──────── Records shown

import Mathlib
import HarnessLib
import Summits.QuantumFields.YangMills.Theorems.MirrorModularBoostsHypercubicLimitCouplingResponseDefsC
import Summits.QuantumFields.YangMills.Theorems.MirrorModularBoostsHypercubicLimitDerivToMoments
import Literature.MathematicalPhysics.QuantumLattice.SchwartzReIm
import Literature.MathematicalPhysics.QuantumFieldTheory.LatticeGaugeProofs
import Literature.Analysis.Complex.CauchyTaylorBall

/-!
# Line `Sketch` (coupling response), reshape 3: the plane-resolved transfer chain

Crux `stmt-QuantumFields-16154` (`HypercubicLimit`).  With the plane-resolved objects of `…CouplingResponseDefsC.lean`:
* `responseDerivBoundsPlanes_of_holomorphy` — anisotropic C⁺ at order one ⇒ `k`-uniform derivative bounds (Cauchy at all
  orders on `|t| = ε₁/2`; the response on the real axis is the tilted expectation);
* `stub_derivToMomentsPlanes` — derivative bounds ⇒ `UniformMomentBoundsPlanes` (the abstract `tiltedMomentBounds` with the
  linear field `f ↦ Φ^P_k(f)` on 6-tuples of tests, admissible set `{normP s ≤ 1}`, relation `DisjP`);
* `sum_planeField_eq_curvField`, `uniformMomentBounds_of_planes` — the six plane fields sum to the curvature field, so
  the plane-resolved bounds contain the curvature bounds `UniformMomentBounds` of reshape 2 (`C₁ ↦ 6C₁`).
All three registered as sub-goals of the crux item; no `sorry`.
-/

noncomputable section

open MeasureTheory ProbabilityTheory Filter Topology Finset
open Literature.MathematicalPhysics.AQFT Literature.MathematicalPhysics.QuantumLattice
open Literature.MathematicalPhysics.QuantumFieldTheory

namespace Summit.QuantumFields.YangMills.Cruxes.HypercubicLimit.CouplingResponse

/-! ## The plane-resolved stub: `ResponseDerivBoundsPlanes → UniformMomentBoundsPlanes`, and planes ⇒ curvature -/

section Planes

open Literature.MathematicalPhysics.QuantumLattice Literature.MathematicalPhysics.QuantumFieldTheory
open scoped SchwartzMap

variable {G : Type} [Group G] [TopologicalSpace G] [IsTopologicalGroup G] [CompactSpace G]
  [MeasurableSpace G] [BorelSpace G]

omit [TopologicalSpace G] [IsTopologicalGroup G] [CompactSpace G] [MeasurableSpace G] [BorelSpace G] [Group G] in
/-- **Normalised sign combinations of 6-tuples stay normalised** in the total norm `normP`. [folklore] -/
theorem normP_signCombination_le {s m : ℕ} (v : Fin m → Plane → 𝓢(EuclideanSpace ℝ (Fin 4), ℝ))
    (ε : Fin m → Fin 2) (hv : ∀ i, normP s (v i) ≤ 1) :
    normP s ((m : ℝ)⁻¹ • ∑ i, (-1 : ℝ) ^ (ε i : ℕ) • v i) ≤ 1 := by
  unfold normP
  have hcomp : ∀ q : Plane, ((m : ℝ)⁻¹ • ∑ i, (-1 : ℝ) ^ (ε i : ℕ) • v i) q =
      (m : ℝ)⁻¹ • ∑ i, (-1 : ℝ) ^ (ε i : ℕ) • v i q := fun q => by
    simp only [Pi.smul_apply, Finset.sum_apply]
  have hq : ∀ q : Plane, schwartzNorm s (ofRealTest (((m : ℝ)⁻¹ • ∑ i, (-1 : ℝ) ^ (ε i : ℕ) • v i) q)) ≤
      |(m : ℝ)⁻¹| * ∑ i, schwartzNorm s (ofRealTest (v i q)) := by
    intro q
    rw [hcomp q, schwartzNorm_ofRealTest_smul, map_sum]
    refine mul_le_mul_of_nonneg_left ((schwartzNorm_sum_le s _ _).trans (Finset.sum_le_sum fun i _ => ?_))
      (abs_nonneg _)
    rw [schwartzNorm_ofRealTest_smul, abs_pow, abs_neg, abs_one, one_pow, one_mul]
  refine (Finset.sum_le_sum fun q _ => hq q).trans ?_
  rw [← Finset.mul_sum, Finset.sum_comm]
  have hle : ∑ i, ∑ q, schwartzNorm s (ofRealTest (v i q)) ≤ m := by
    calc ∑ i, ∑ q, schwartzNorm s (ofRealTest (v i q)) ≤ ∑ _i : Fin m, (1 : ℝ) :=
          Finset.sum_le_sum fun i _ => hv i
      _ = m := by simp
  rcases Nat.eq_zero_or_pos m with hm | hm
  · subst hm
    simp
  · have hmpos : (0 : ℝ) < m := by exact_mod_cast hm
    rw [abs_of_pos (inv_pos.2 hmpos)]
    calc (m : ℝ)⁻¹ * ∑ i, ∑ q, schwartzNorm s (ofRealTest (v i q)) ≤ (m : ℝ)⁻¹ * m :=
          mul_le_mul_of_nonneg_left hle (inv_nonneg.2 hmpos.le)
      _ = 1 := inv_mul_cancel₀ hmpos.ne'

omit [TopologicalSpace G] [IsTopologicalGroup G] [CompactSpace G] [MeasurableSpace G] [BorelSpace G] [Group G] in
/-- **Plane-wise disjointness is stable under linear combinations** of 6-tuples. [folklore] -/
theorem disjP_sum_smul {m : ℕ} (f₀ : Plane → 𝓢(EuclideanSpace ℝ (Fin 4), ℝ))
    (v : Fin m → Plane → 𝓢(EuclideanSpace ℝ (Fin 4), ℝ)) (c : Fin m → ℝ) (hd : ∀ i, DisjP f₀ (v i)) :
    DisjP f₀ (∑ i, c i • v i) := by
  intro q q'
  have h : (∑ i, c i • v i) q' = ∑ i, c i • v i q' := by
    simp only [Finset.sum_apply, Pi.smul_apply]
  rw [h]
  exact disjoint_tsupport_sum_smul (f₀ q) (fun i => v i q') c fun i => hd i q q'

/-- **Stub `stub_derivToMomentsPlanes` of line `Sketch` (reshape 3) — derivatives ⇒ moments, plane-resolved.**
`k`-uniform bounds `C₀ C₁ⁿ n!` on all real derivatives at `0` of the anisotropic order-one tilted responses for all normalised
plane-wise disjoint pairs of 6-tuples imply `k`-uniform bounds `Dⁿ n!` (`D = 2C₀ + 2e|C₁| + 1`) on the moments of products
of anisotropically smeared fields on normalised, pairwise plane-wise disjoint families — the abstract `tiltedMomentBounds`
with the linear field `f ↦ Φ^P_k(f)` on the module of 6-tuples of real tests. [folklore] -/
theorem stub_derivToMomentsPlanes :
    ∀ (G : Type) [Group G] [TopologicalSpace G] [IsTopologicalGroup G] [CompactSpace G] [MeasurableSpace G] [BorelSpace G] (r : LatticeRep G) (sch : SpeciesScheme (YMSpecies G)), ResponseDerivBoundsPlanes r sch → UniformMomentBoundsPlanes r sch := by
  intro G _ _ _ _ _ _ r sch hRDB
  obtain ⟨s, C₀, C₁, h⟩ := hRDB
  have h00 : normP s (0 : Plane → 𝓢(EuclideanSpace ℝ (Fin 4), ℝ)) ≤ 1 := by
    unfold normP
    simp only [Pi.zero_apply, map_zero]
    have hz : schwartzNorm s (0 : 𝓢(EuclideanSpace ℝ (Fin 4), ℂ)) = 0 :=
      map_zero ((Finset.Iic (s, s)).sup (schwartzSeminormFamily ℂ (EuclideanSpace ℝ (Fin 4)) ℂ))
    simp [hz]
  have hd00 : DisjP (0 : Plane → 𝓢(EuclideanSpace ℝ (Fin 4), ℝ)) 0 := by
    intro q q'
    simp only [Pi.zero_apply]
    rw [(tsupport_eq_empty_iff (f := ⇑(0 : 𝓢(EuclideanSpace ℝ (Fin 4), ℝ)))).2 rfl]
    exact disjoint_bot_left
  have hC₀ : 0 ≤ C₀ := by
    have := h 0 0 h00 h00 hd00 0 0
    simp only [pow_zero, mul_one, Nat.factorial_zero, Nat.cast_one] at this
    exact (abs_nonneg _).trans this
  refine ⟨s, 1, 2 * C₀ + 2 * Real.exp 1 * |C₁| + 1, fun n F hF hdis k => ?_⟩
  rw [one_mul]
  haveI : IsProbabilityMeasure (wilsonAt r sch k) :=
    isProbabilityMeasure_wilsonMeasure (d := 4) (L := sch.side k) r.ρ r.continuous (sch.β k)
  let Φ : (Plane → 𝓢(EuclideanSpace ℝ (Fin 4), ℝ)) →ₗ[ℝ] (GaugeConfig 4 (sch.side k) G → ℝ) :=
    { toFun := fun g => fieldP r sch k g
      map_add' := fun g g' => funext fun U => fieldP_add r sch k g g' U
      map_smul' := fun c g => funext fun U => fieldP_smul r sch k c g U }
  have hΦ : ∀ g, IsBddMeas (Φ g) := fun g => ⟨measurable_fieldP r sch k g, exists_bound_fieldP r sch k g⟩
  have hmain := abs_integral_prod_le_of_tilted_deriv_bounds (μ := wilsonAt r sch k) Φ hΦ
    {g | normP s g ≤ 1} DisjP
    (fun m v ε hv => normP_signCombination_le v ε hv)
    (fun f₀ m v c hdv => disjP_sum_smul f₀ v c hdv) hC₀ (abs_nonneg C₁)
    (fun f₀ f₁ hf₀ hf₁ hdf m => (h f₀ f₁ hf₀ hf₁ hdf k m).trans (by
      refine mul_le_mul_of_nonneg_right (mul_le_mul_of_nonneg_left ?_ hC₀) (Nat.cast_nonneg _)
      rw [pow_abs]
      exact le_abs_self _))
    n F hF hdis
  exact hmain

/-- **The six plane fields sum to the curvature field** (the curvature species is the sum of the six plaquette species and
its counterterm is split evenly). [folklore] -/
theorem sum_planeField_eq_curvField (r : LatticeRep G) (sch : SpeciesScheme (YMSpecies G)) (k : ℕ)
    (f : 𝓢(EuclideanSpace ℝ (Fin 4), ℝ)) (U : GaugeConfig 4 (sch.side k) G) :
    ∑ q, planeField r sch k q f U = curvField r sch k f U := by
  unfold planeField curvField smearedLatticeField
  rw [← Finset.mul_sum]
  congr 1
  rw [Finset.sum_comm]
  refine Finset.sum_congr rfl fun x _ => ?_
  rw [← Finset.mul_sum]
  congr 1
  rw [Finset.sum_sub_distrib]
  have hcard : (Finset.univ : Finset Plane).card = 6 := by decide
  rw [Finset.sum_const, hcard, nsmul_eq_mul]
  have hP : ∑ q : Plane, (planeSpecies r q).F (configShift (-x) (torusLift (sch.side k) U)) =
      r.curvature.F (configShift (-x) (torusLift (sch.side k) U)) := by
    simp only [planeSpecies_F]
    show ∑ q : Plane, plaquetteObs r.ρ 0 q.1.1 q.1.2 (configShift (-x) (torusLift (sch.side k) U)) =
      actionDensity r.ρ (configShift (-x) (torusLift (sch.side k) U))
    unfold actionDensity
    rw [← Finset.sum_subtype (Finset.univ.filter fun q : Fin 4 × Fin 4 => q.1 < q.2) (by simp)
      (fun q : Fin 4 × Fin 4 => plaquetteObs r.ρ 0 q.1 q.2 (configShift (-x) (torusLift (sch.side k) U))),
      Finset.sum_filter, ← Finset.univ_product_univ, Finset.sum_product]
  rw [hP]
  ring

/-- **Plane-resolved bounds give the curvature bounds** (`UniformMomentBounds`, the input of the old closure chain):
`Φ_k(f) = Φ^P_k(f, …, f) = 6 · Φ^P_k(f/6, …, f/6)` with `normP s (f/6, …, f/6) = |f|_s`, so `C₁` becomes `6 C₁`. [folklore] -/
theorem uniformMomentBounds_of_planes :
    ∀ (G : Type) [Group G] [TopologicalSpace G] [IsTopologicalGroup G] [CompactSpace G] [MeasurableSpace G] [BorelSpace G] (r : LatticeRep G) (sch : SpeciesScheme (YMSpecies G)), UniformMomentBoundsPlanes r sch → UniformMomentBounds r sch := by
  intro G _ _ _ _ _ _ r sch h
  obtain ⟨s, C₀, C₁, h⟩ := h
  refine ⟨s, C₀, 6 * C₁, fun n f hf hdis k => ?_⟩
  -- the constant tuples `f i / 6`
  set F : Fin n → Plane → 𝓢(EuclideanSpace ℝ (Fin 4), ℝ) := fun i _ => (6 : ℝ)⁻¹ • f i with hF
  have hnorm : ∀ i, normP s (F i) ≤ 1 := fun i => by
    unfold normP
    simp only [hF, schwartzNorm_ofRealTest_smul, Finset.sum_const]
    have hcard : (Finset.univ : Finset Plane).card = 6 := by decide
    rw [hcard, nsmul_eq_mul, abs_of_pos (by norm_num : (0 : ℝ) < 6⁻¹)]
    have := hf i
    linarith
  have hdisP : ∀ i j, i ≠ j → DisjP (F i) (F j) := fun i j hij q q' =>
    ((hdis i j hij).mono (tsupport_smul_subset_right (fun _ => (6 : ℝ)⁻¹) _)
      (tsupport_smul_subset_right (fun _ => (6 : ℝ)⁻¹) _))
  have hfield : ∀ i U, curvField r sch k (f i) U = 6 * fieldP r sch k (F i) U := fun i U => by
    rw [← sum_planeField_eq_curvField]
    unfold fieldP
    rw [Finset.mul_sum]
    refine Finset.sum_congr rfl fun q _ => ?_
    have := fieldP_smul r sch k 6 (F i) U
    unfold planeField
    rw [show (f i) = (6 : ℝ) • ((6 : ℝ)⁻¹ • f i) by rw [smul_smul]; norm_num, smearedLatticeField_smul]
  have hprod : ∀ U, ∏ i, curvField r sch k (f i) U = 6 ^ n * ∏ i, fieldP r sch k (F i) U := fun U => by
    simp_rw [hfield]
    rw [Finset.prod_mul_distrib, Finset.prod_const, Finset.card_univ, Fintype.card_fin]
  have hb := h n F hnorm hdisP k
  show |∫ U, ∏ i, curvField r sch k (f i) U ∂(wilsonAt r sch k)| ≤ C₀ * (6 * C₁) ^ n * n.factorial
  simp_rw [hprod]
  rw [integral_const_mul, abs_mul, abs_pow, abs_of_pos (by norm_num : (0 : ℝ) < 6), mul_pow]
  calc (6 : ℝ) ^ n * |∫ U, ∏ i, fieldP r sch k (F i) U ∂wilsonAt r sch k| ≤ 6 ^ n * (C₀ * C₁ ^ n * n.factorial) :=
        mul_le_mul_of_nonneg_left hb (by positivity)
    _ = C₀ * (6 ^ n * C₁ ^ n) * n.factorial := by ring

end Planes

/-! ## Glue for reshape 3: anisotropic C⁺ at order one ⇒ plane-resolved derivative bounds (Cauchy at all orders) -/

section CauchyPlanes

open Literature.MathematicalPhysics.QuantumLattice Literature.MathematicalPhysics.QuantumFieldTheory
open scoped SchwartzMap

/-- Real versus complex iterated derivatives along the real axis (holomorphic `Q` on `|t| < ε` with real restriction
`g`): `g⁽ⁿ⁾(x) = re Q⁽ⁿ⁾(↑x)` on `(-ε, ε)`.
-- adapted from Theorems/MirrorModularBoostsHypercubicLimitCauchyTransferAll.lean (private there) [folklore] -/
theorem planes_iteratedDeriv_eq_re {Q : ℂ → ℂ} {g : ℝ → ℝ} {ε : ℝ}
    (hQ : DifferentiableOn ℂ Q (Metric.ball 0 ε)) (hg : ∀ t : ℝ, Q (t : ℂ) = ((g t : ℝ) : ℂ))
    (n : ℕ) : ∀ x ∈ Set.Ioo (-ε) ε, iteratedDeriv n g x = (iteratedDeriv n Q (x : ℂ)).re := by
  have hA : AnalyticOnNhd ℂ Q (Metric.ball 0 ε) := hQ.analyticOnNhd Metric.isOpen_ball
  have hmem : ∀ x ∈ Set.Ioo (-ε) ε, ((x : ℝ) : ℂ) ∈ Metric.ball (0 : ℂ) ε := by
    intro x hx
    rw [Metric.mem_ball, dist_zero_right, Complex.norm_real, Real.norm_eq_abs, abs_lt]
    exact hx
  induction n with
  | zero =>
    intro x _
    rw [iteratedDeriv_zero, iteratedDeriv_zero, hg, Complex.ofReal_re]
  | succ n ih =>
    intro x hx
    have hAn : AnalyticOnNhd ℂ (iteratedDeriv n Q) (Metric.ball 0 ε) := by
      rw [iteratedDeriv_eq_iterate]
      exact hA.iterated_deriv n
    have hd : HasDerivAt (iteratedDeriv n Q) (iteratedDeriv (n + 1) Q (x : ℂ)) (x : ℂ) := by
      rw [iteratedDeriv_succ]
      exact (hAn _ (hmem x hx)).differentiableAt.hasDerivAt
    have hre : HasDerivAt (fun t : ℝ => (iteratedDeriv n Q (t : ℂ)).re)
        (iteratedDeriv (n + 1) Q (x : ℂ)).re x := hd.real_of_complex
    have hev : iteratedDeriv n g =ᶠ[𝓝 x] fun t : ℝ => (iteratedDeriv n Q (t : ℂ)).re :=
      Filter.eventuallyEq_of_mem (Ioo_mem_nhds hx.1 hx.2) fun t ht => ih t ht
    rw [iteratedDeriv_succ, hev.deriv_eq, hre.deriv]

/-- Cauchy transfer at all orders (abstract): `|g⁽ⁿ⁾(0)| ≤ n! B / (ε/2)ⁿ` for the real restriction `g` of a function `Q`
holomorphic and bounded by `B` on `|t| < ε`.
-- adapted from Theorems/MirrorModularBoostsHypercubicLimitCauchyTransferAll.lean (private there) [folklore] -/
theorem planes_abs_iteratedDeriv_le {Q : ℂ → ℂ} {g : ℝ → ℝ} {ε B : ℝ} (hε : 0 < ε)
    (hQ : DifferentiableOn ℂ Q (Metric.ball 0 ε)) (hB : ∀ t ∈ Metric.ball (0 : ℂ) ε, ‖Q t‖ ≤ B)
    (hg : ∀ t : ℝ, Q (t : ℂ) = ((g t : ℝ) : ℂ)) (n : ℕ) :
    |iteratedDeriv n g 0| ≤ n.factorial * B / (ε / 2) ^ n := by
  have h := Literature.Analysis.Complex.norm_iteratedDeriv_le_of_forall_mem_ball hε hQ hB n
  have h0 : (0 : ℝ) ∈ Set.Ioo (-ε) ε := ⟨by linarith, hε⟩
  rw [planes_iteratedDeriv_eq_re hQ hg n 0 h0, Complex.ofReal_zero]
  exact (Complex.abs_re_le_norm _).trans h

/-- **Registered sub-goal `responseDerivBoundsPlanes_of_holomorphy` (line `Sketch`, reshape 3) — the glue**: anisotropic C⁺ at
order one with radius `ε₁ > 0` and bound `C₀` gives the plane-resolved `k`-uniform derivative bounds with `C₁ = 2/ε₁`
(the response on the real axis IS the tilted expectation, `response_ofReal`; Cauchy's inequality on `|t| = ε₁/2`). [folklore] -/
theorem responseDerivBoundsPlanes_of_holomorphy :
    ∀ (G : Type) [Group G] [TopologicalSpace G] [IsTopologicalGroup G] [CompactSpace G] [MeasurableSpace G] [BorelSpace G] (r : LatticeRep G) (sch : SpeciesScheme (YMSpecies G)) (s : ℕ) (ε₁ C₀ : ℝ), 0 < ε₁ → ResponseHolomorphyOnePlanes r sch s ε₁ C₀ → ResponseDerivBoundsPlanes r sch := by
  intro G _ _ _ _ _ _ r sch s ε₁ C₀ hε₁ h
  refine ⟨s, C₀, 2 / ε₁, fun f g hf hg hd k n => ?_⟩
  obtain ⟨hD, hB⟩ := h f g hf hg hd k
  have hc := planes_abs_iteratedDeriv_le hε₁ hD hB
    (fun t => response_ofReal (μ := wilsonAt r sch k) (fieldP r sch k f) (fieldP r sch k g) t) n
  refine hc.trans (le_of_eq ?_)
  rw [div_pow, div_pow]
  field_simp

end CauchyPlanes

end Summit.QuantumFields.YangMills.Cruxes.HypercubicLimit.CouplingResponse

end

────────────────

# [Work item]
Up to and including the line with "derivative bounds ⇒", transcribe the entries above exactly, starting from their first line.

# [Expected answer]
import Mathlib
import HarnessLib
import Summits.QuantumFields.YangMills.Theorems.MirrorModularBoostsHypercubicLimitCouplingResponseDefsC
import Summits.QuantumFields.YangMills.Theorems.MirrorModularBoostsHypercubicLimitDerivToMoments
import Literature.MathematicalPhysics.QuantumLattice.SchwartzReIm
import Literature.MathematicalPhysics.QuantumFieldTheory.LatticeGaugeProofs
import Literature.Analysis.Complex.CauchyTaylorBall

/-!
# Line `Sketch` (coupling response), reshape 3: the plane-resolved transfer chain

Crux `stmt-QuantumFields-16154` (`HypercubicLimit`).  With the plane-resolved objects of `…CouplingResponseDefsC.lean`:
* `responseDerivBoundsPlanes_of_holomorphy` — anisotropic C⁺ at order one ⇒ `k`-uniform derivative bounds (Cauchy at all
  orders on `|t| = ε₁/2`; the response on the real axis is the tilted expectation);
* `stub_derivToMomentsPlanes` — derivative bounds ⇒ `UniformMomentBoundsPlanes` (the abstract `tiltedMomentBounds` with the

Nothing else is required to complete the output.